[Records supplied Boundary: Start]
import Summits.ResolutionOfSingularities.ResolutionOfSingularities.Theorems.PurelyInseparableDim4LoopCLocalEscape
import Summits.ResolutionOfSingularities.ResolutionOfSingularities.Theorems.PurelyInseparableDim4KeptMultiplicity
import Summits.ResolutionOfSingularities.ResolutionOfSingularities.Theorems.PurelyInseparableDim4TrapBaseChange
import Summits.ResolutionOfSingularities.ResolutionOfSingularities.Theorems.PurelyInseparableDim4ScopeBaseChange
import HarnessLib

/-!
# [OURS · res-dim4-pi · F4-C] UNIFORM NO-REPLY WITNESSES: `decide`-able certificates on a presented state over a
  small field that rule out equimultiple replies over EVERY field extension and at EVERY point of a given
  translation class — the tool that lifts the «`𝔽_p`-rational replies only» rider

Cell `res-dim4-pi` (D-0157 DOOR 2, wave 2), seat `res-dim4-p-6` g2.  The cell's win certificates (p-14's
`iwinCertB`, p-13's `BandWin*`, the seat's `rwinCertB`) enumerate B's replies over a FINITE field; over a larger
field B has more points.  Two symbolic facts close the gap whenever they apply:

* §1 base change of the point transform at an ARBITRARY point: `chartTransform_map`,
  `pointTransform_baseChange` — for `f : k →+* K` and any `b : Fin 4 → K`,
  `pointTransform q S j b ⟨map f F, r, exc⟩ = translate b (map f (chartTransform q S j F))`.
* §2 **MAXIMAL WITNESS** `uniformWitnessB q S j T L γ` (Bool, on term lists over `k`): `γ ≠ 0`, `|γ| < q`, the
  coefficient of `x^γ` in the chart transform is non-zero, and `γ` is MAXIMAL in its translation class for the
  translated coordinates `T` (no other exponent `e ≥ γ` of the chart transform agrees with `γ` off `T`).
  Soundness **`coeff_pointTransform_of_uniformWitnessB`** / **`not_isEquimultiplePoint_of_uniformWitnessB`**: for
  EVERY field `K`, every `f : k →+* K` and EVERY point `b` vanishing off `T`, the coefficient of `x^γ` in the point
  transform is `f (coeff)` (g0's `KeptMultiplicity.coeff_translate_eq_coeff_of_maximal`: an undominated monomial
  keeps its coefficient under translation), so the point is NOT equimultiple.
* §3 **SINGLE SOURCE** `singleSourceB q S j T L γ e`: `x^γ` (`|γ| < q`, `γ ≠ 0`) is produced under `T`-translations
  by exactly ONE monomial `x^e` of the chart transform; then **`coeff_pointTransform_of_singleSourceB`** gives the
  closed form `coeff_γ = f(c_e) · ∏ᵢ C(eᵢ,γᵢ) bᵢ^{eᵢ−γᵢ}` (tree `WeightedBlowup.coeff_translate_monomial`), so
  equimultiplicity forces an explicit product of powers of the `bᵢ` to vanish
  (**`prod_eq_zero_of_isEquimultiplePoint_of_singleSourceB`**).
* §4 the rational replies: `step_baseChange_zero` (the chart-origin reply commutes with base change, from
  `BaseChange.step_map`); permissibility and scope go up by the tree's `BaseChange.isPermissibleCentre_map_iff` /
  `ScopeBaseChange.inCoordinateScope_map`.

Consumers: `…LoopCLocalEscapeUniform` (this seat: the LOOP-C local escape over EVERY field of characteristic 3);
any `𝔽₂` W-batch row whose replies all carry maximal witnesses lifts to all fields of characteristic 2 the same way.
Scope (honest): a sufficient symbolic criterion; rows whose low-degree coefficients genuinely depend on `b` need §3 or
a finer argument.  [OURS · counted 0 · elementary; AI kernel work, weaker than expert review.]  NOTHING here is a
statement about resolution of singularities; resolution in dimension `≥ 4` / characteristic `p > 0` is NOT proved by
anything in this file.  bears_on: LADDER-RESOLUTION:D157-DOOR2 (res-dim4-pi · F4-C all-fields replies).  Host item
(DR-157-C): `stmt-ResolutionOfSingularities-16155`, helper.
-/

set_option linter.dupNamespace false -- mandated namespace of this single-conjunct summit

noncomputable section

open MvPolynomial Finset
open scoped BigOperators

namespace Summit.ResolutionOfSingularities.ResolutionOfSingularities.Theorems.PIDim4

namespace UniformNoReply

open Literature.AlgebraicGeometry.Resolution
open Literature.AlgebraicGeometry.Resolution.Hauser2010
open Literature.AlgebraicGeometry.Resolution.CentreBlowup
open StepKit

variable {k K : Type} [Field k] [Field K] [DecidableEq k] [DecidableEq K] (f : k →+* K)

/-! ## §1 Base change of the point transform at an arbitrary point -/

omit [DecidableEq k] [DecidableEq K] in
/-- The chart transform commutes with the coefficient map. OURS (as the tree's private
`CentreBlowup.map_chartTransform`, for a ring homomorphism). [folklore] -/
theorem chartTransform_map (q : ℕ) (S : Finset (Fin 4)) (j : Fin 4) (F : MvPolynomial (Fin 4) k) :
    chartTransform q S j (MvPolynomial.map f F) = MvPolynomial.map f (chartTransform q S j F) := by
  unfold chartTransform
  rw [map_sum, support_map_of_injective F f.injective]
  refine Finset.sum_congr rfl fun d _ => ?_
  rw [map_monomial, coeff_map]

omit [DecidableEq k] [DecidableEq K] in
/-- **The point transform of a base-changed state at an ARBITRARY point `b ∈ K⁴`**: translate the mapped chart
transform. OURS. [folklore] -/
theorem pointTransform_baseChange (q : ℕ) (S : Finset (Fin 4)) (j : Fin 4) (b : Fin 4 → K) (s : State k) :
    pointTransform q S j b (⟨MvPolynomial.map f s.F, s.r, s.exc⟩ : State K) =
      PointBlowup.translate b (MvPolynomial.map f (chartTransform q S j s.F)) := by
  unfold pointTransform
  rw [chartTransform_map]

omit [DecidableEq k] [DecidableEq K] in
/-- For a presented state: the mapped chart transform is the mapped evaluation of `chartL`. OURS. [folklore] -/
theorem pointTransform_baseChange_evalT (q : ℕ) (S : Finset (Fin 4)) (j : Fin 4) (b : Fin 4 → K)
    (s : SData 4 k) :
    pointTransform q S j b (⟨MvPolynomial.map f s.toState.F, s.toState.r, s.toState.exc⟩ : State K) =
      PointBlowup.translate b (MvPolynomial.map f (evalT (chartL q S j s.L))) := by
  rw [pointTransform_baseChange, SData.toState_F, chartTransform_evalT]

/-! ## §2 Maximal witnesses: an undominated low-degree monomial survives every translation -/

/-- **Maximal no-reply witness** for the chart `j` of the blow-up of `C_S`, translated coordinates `T`:
`γ ≠ 0`, `|γ| < q`, `coeff_γ` of the chart transform `≠ 0`, and no other exponent `e ≥ γ` of the chart transform
agrees with `γ` off `T`. OURS. [folklore] -/
def uniformWitnessB (q : ℕ) (S : Finset (Fin 4)) (j : Fin 4) (T : Finset (Fin 4)) (L : Terms 4 k)
    (γ : Fin 4 → ℕ) : Bool :=
  !decide (γ = 0) && decide (∑ i, γ i < q) && !decide (coeffAt (chartL q S j L) γ = 0) &&
    (live (chartL q S j L)).all fun e =>
      decide ((∀ i, γ i ≤ e i) → (∀ m, m ∉ T → γ m = e m) → e = γ)

omit [DecidableEq K] in
/-- **The witness coefficient survives**: over every field `K ⊇ f(k)` and at every point `b` vanishing off `T`,
`coeff_{x^γ}` of the point transform of the base-changed state is `f` of the `k`-coefficient. OURS. [folklore] -/
theorem coeff_pointTransform_of_uniformWitnessB {q : ℕ} {S T : Finset (Fin 4)} {j : Fin 4} {s : SData 4 k}
    {γ : Fin 4 → ℕ} (h : uniformWitnessB q S j T s.L γ = true) {b : Fin 4 → K}
    (hb : ∀ m, m ∉ T → b m = 0) :
    coeff (expo γ) (pointTransform q S j b
        (⟨MvPolynomial.map f s.toState.F, s.toState.r, s.toState.exc⟩ : State K)) =
      f (coeffAt (chartL q S j s.L) γ) := by
  simp only [uniformWitnessB, Bool.and_eq_true, Bool.not_eq_true', decide_eq_false_iff_not,
    decide_eq_true_eq, List.all_eq_true] at h
  obtain ⟨⟨⟨-, -⟩, -⟩, hmax⟩ := h
  rw [pointTransform_baseChange_evalT]
  rw [KeptMultiplicity.coeff_translate_eq_coeff_of_maximal b _ ?_, coeff_map, coeff_expo_evalT]
  intro e he hle hagree
  have he' : e ∈ (evalT (chartL q S j s.L)).support := support_map_subset _ _ he
  rw [mem_support_evalT_iff] at he'
  have key := hmax (⇑e) he' (fun i => by simpa using hle i) (fun m hm => by
    have := hagree m (hb m hm); simpa using this)
  exact (expo_eq_iff.mpr key.symm).symm

omit [DecidableEq K] in
/-- **UNIFORM NO-REPLY**: with a maximal witness, NO point `b` vanishing off `T` of the `x_j`-chart is
equimultiple — over EVERY field `K` and for EVERY such `K`-point, not only the `k`-rational ones. OURS. [folklore] -/
theorem not_isEquimultiplePoint_of_uniformWitnessB {q : ℕ} {S T : Finset (Fin 4)} {j : Fin 4}
    {s : SData 4 k} {γ : Fin 4 → ℕ} (h : uniformWitnessB q S j T s.L γ = true) {b : Fin 4 → K}
    (hb : ∀ m, m ∉ T → b m = 0) :
    ¬ IsEquimultiplePoint q S j b
      (⟨MvPolynomial.map f s.toState.F, s.toState.r, s.toState.exc⟩ : State K) := by
  have hcoeff := coeff_pointTransform_of_uniformWitnessB f h hb
  simp only [uniformWitnessB, Bool.and_eq_true, Bool.not_eq_true', decide_eq_false_iff_not,
    decide_eq_true_eq, List.all_eq_true] at h
  obtain ⟨⟨⟨h0, hdeg⟩, hc⟩, -⟩ := h
  intro heq
  have hz := heq (expo γ) ((not_congr (expo_eq_zero_iff γ)).mpr h0) (by rw [degree_expo]; exact hdeg)
  rw [hcoeff, map_eq_zero_iff f f.injective] at hz
  exact hc hz

/-! ## §3 Single sources: the closed form of a low-degree coefficient -/

/-- **Single-source certificate**: `γ ≠ 0`, `|γ| < q`, `e` a live exponent of the chart transform with `γ ≤ e`
agreeing with `γ` off `T`, and the ONLY such exponent. OURS. [folklore] -/
def singleSourceB (q : ℕ) (S : Finset (Fin 4)) (j : Fin 4) (T : Finset (Fin 4)) (L : Terms 4 k)
    (γ e : Fin 4 → ℕ) : Bool :=
  !decide (γ = 0) && decide (∑ i, γ i < q) && decide (e ∈ live (chartL q S j L)) &&
    decide (∀ i, γ i ≤ e i) && decide (∀ m, m ∉ T → γ m = e m) &&
    (live (chartL q S j L)).all fun e' =>
      decide ((∀ i, γ i ≤ e' i) → (∀ m, m ∉ T → γ m = e' m) → e' = e)

omit [DecidableEq K] in
/-- **Closed form of a single-source coefficient**: at every point `b` vanishing off `T` (every field),
`coeff_{x^γ}` of the point transform `= f(c_e) · ∏ᵢ C(eᵢ,γᵢ)·bᵢ^{eᵢ−γᵢ}`. OURS (tree
`WeightedBlowup.coeff_translate_monomial` on the unique source, the other monomials contribute nothing by
`PointBlowup.le_of/apply_eq_of_coeff_translate_monomial_ne_zero`). [folklore] -/
theorem coeff_pointTransform_of_singleSourceB {q : ℕ} {S T : Finset (Fin 4)} {j : Fin 4} {s : SData 4 k}
    {γ e : Fin 4 → ℕ} (h : singleSourceB q S j T s.L γ e = true) {b : Fin 4 → K}
    (hb : ∀ m, m ∉ T → b m = 0) :
    coeff (expo γ) (pointTransform q S j b
        (⟨MvPolynomial.map f s.toState.F, s.toState.r, s.toState.exc⟩ : State K)) =
      f (coeffAt (chartL q S j s.L) e) * ∏ i, (((e i).choose (γ i) : K) * b i ^ (e i - γ i)) := by
  simp only [singleSourceB, Bool.and_eq_true, Bool.not_eq_true', decide_eq_false_iff_not,
    decide_eq_true_eq, List.all_eq_true] at h
  obtain ⟨⟨⟨⟨⟨-, -⟩, helive⟩, -⟩, -⟩, huniq⟩ := h
  rw [pointTransform_baseChange_evalT]
  set P : MvPolynomial (Fin 4) K := MvPolynomial.map f (evalT (chartL q S j s.L)) with hP
  have hvanish : ∀ e' ∈ P.support, e' ≠ expo e →
      coeff (expo γ) (PointBlowup.translate b (monomial e' (coeff e' P))) = 0 := by
    intro e' he' hne
    by_contra hc
    have hle := PointBlowup.le_of_coeff_translate_monomial_ne_zero b hc
    have hagree := fun m (hm : b m = 0) => PointBlowup.apply_eq_of_coeff_translate_monomial_ne_zero b hm hc
    have he'' : e' ∈ (evalT (chartL q S j s.L)).support := support_map_subset _ _ he'
    rw [mem_support_evalT_iff] at he''
    have key := huniq (⇑e') he'' (fun i => by simpa using hle i) (fun m hm => by
      have := hagree m (hb m hm); simpa using this)
    exact hne ((expo_eq_iff.mpr key.symm).symm)
  have hcoeffe : coeff (expo e) P = f (coeffAt (chartL q S j s.L) e) := by
    rw [hP, coeff_map, coeff_expo_evalT]
  rw [PointBlowup.translate_eq_sum_support, coeff_sum]
  by_cases hmem : expo e ∈ P.support
  · rw [Finset.sum_eq_single (expo e) (fun e' he' hne => hvanish e' he' hne) (fun h => (h hmem).elim),
      WeightedBlowup.coeff_translate_monomial, hcoeffe]
    rfl
  · -- impossible: `e` is live and `f` is injective
    exfalso
    apply hmem
    rw [MvPolynomial.mem_support_iff, hcoeffe, map_ne_zero_iff f f.injective]
    have := (expo_mem_support_iff (chartL q S j s.L) e).mpr helive
    rwa [MvPolynomial.mem_support_iff, coeff_expo_evalT] at this

omit [DecidableEq K] in
/-- **Equimultiplicity at a single-source point kills the product**: `∏ᵢ C(eᵢ,γᵢ)·bᵢ^{eᵢ−γᵢ} = 0` — an explicit
polynomial condition on the free coordinates of `b`. OURS. [folklore] -/
theorem prod_eq_zero_of_isEquimultiplePoint_of_singleSourceB {q : ℕ} {S T : Finset (Fin 4)} {j : Fin 4}
    {s : SData 4 k} {γ e : Fin 4 → ℕ} (h : singleSourceB q S j T s.L γ e = true) {b : Fin 4 → K}
    (hb : ∀ m, m ∉ T → b m = 0)
    (heq : IsEquimultiplePoint q S j b
      (⟨MvPolynomial.map f s.toState.F, s.toState.r, s.toState.exc⟩ : State K)) :
    ∏ i, (((e i).choose (γ i) : K) * b i ^ (e i - γ i)) = 0 := by
  have hcoeff := coeff_pointTransform_of_singleSourceB f h hb
  simp only [singleSourceB, Bool.and_eq_true, Bool.not_eq_true', decide_eq_false_iff_not,
    decide_eq_true_eq, List.all_eq_true] at h
  obtain ⟨⟨⟨⟨⟨h0, hdeg⟩, helive⟩, -⟩, -⟩, -⟩ := h
  have hz := heq (expo γ) ((not_congr (expo_eq_zero_iff γ)).mpr h0) (by rw [degree_expo]; exact hdeg)
  rw [hcoeff] at hz
  rcases mul_eq_zero.mp hz with h1 | h2
  · exfalso
    rw [map_eq_zero_iff f f.injective] at h1
    have := (expo_mem_support_iff (chartL q S j s.L) e).mpr helive
    rw [MvPolynomial.mem_support_iff, coeff_expo_evalT] at this
    exact this h1
  · exact h2

/-! ## §4 The rational replies and the legality data go up -/

/-- **The chart-origin reply commutes with base change** (`BaseChange.step_map` at `b = 0`). OURS. [folklore] -/
theorem step_baseChange_zero (q : ℕ) (S : Finset (Fin 4)) (j : Fin 4) (s : State k) :
    CentreBlowup.step q S j (0 : Fin 4 → K) (⟨MvPolynomial.map f s.F, s.r, s.exc⟩ : State K) =
      ⟨MvPolynomial.map f (CentreBlowup.step q S j (0 : Fin 4 → k) s).F,
        (CentreBlowup.step q S j (0 : Fin 4 → k) s).r, (CentreBlowup.step q S j (0 : Fin 4 → k) s).exc⟩ := by
  have h := BaseChange.step_map f q S j (0 : Fin 4 → k) s
  rwa [ScopeBaseChange.comp_zero f] at h

end UniformNoReply

end Summit.ResolutionOfSingularities.ResolutionOfSingularities.Theorems.PIDim4

end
[Records supplied Boundary: End]
→ **Exercise aim**:
Only the span from the line with "s).exc⟩ := by" through the final line of the records goes in the output, each line unchanged.

→ **Result below**:
        (CentreBlowup.step q S j (0 : Fin 4 → k) s).r, (CentreBlowup.step q S j (0 : Fin 4 → k) s).exc⟩ := by
  have h := BaseChange.step_map f q S j (0 : Fin 4 → k) s
  rwa [ScopeBaseChange.comp_zero f] at h

end UniformNoReply

end Summit.ResolutionOfSingularities.ResolutionOfSingularities.Theorems.PIDim4

end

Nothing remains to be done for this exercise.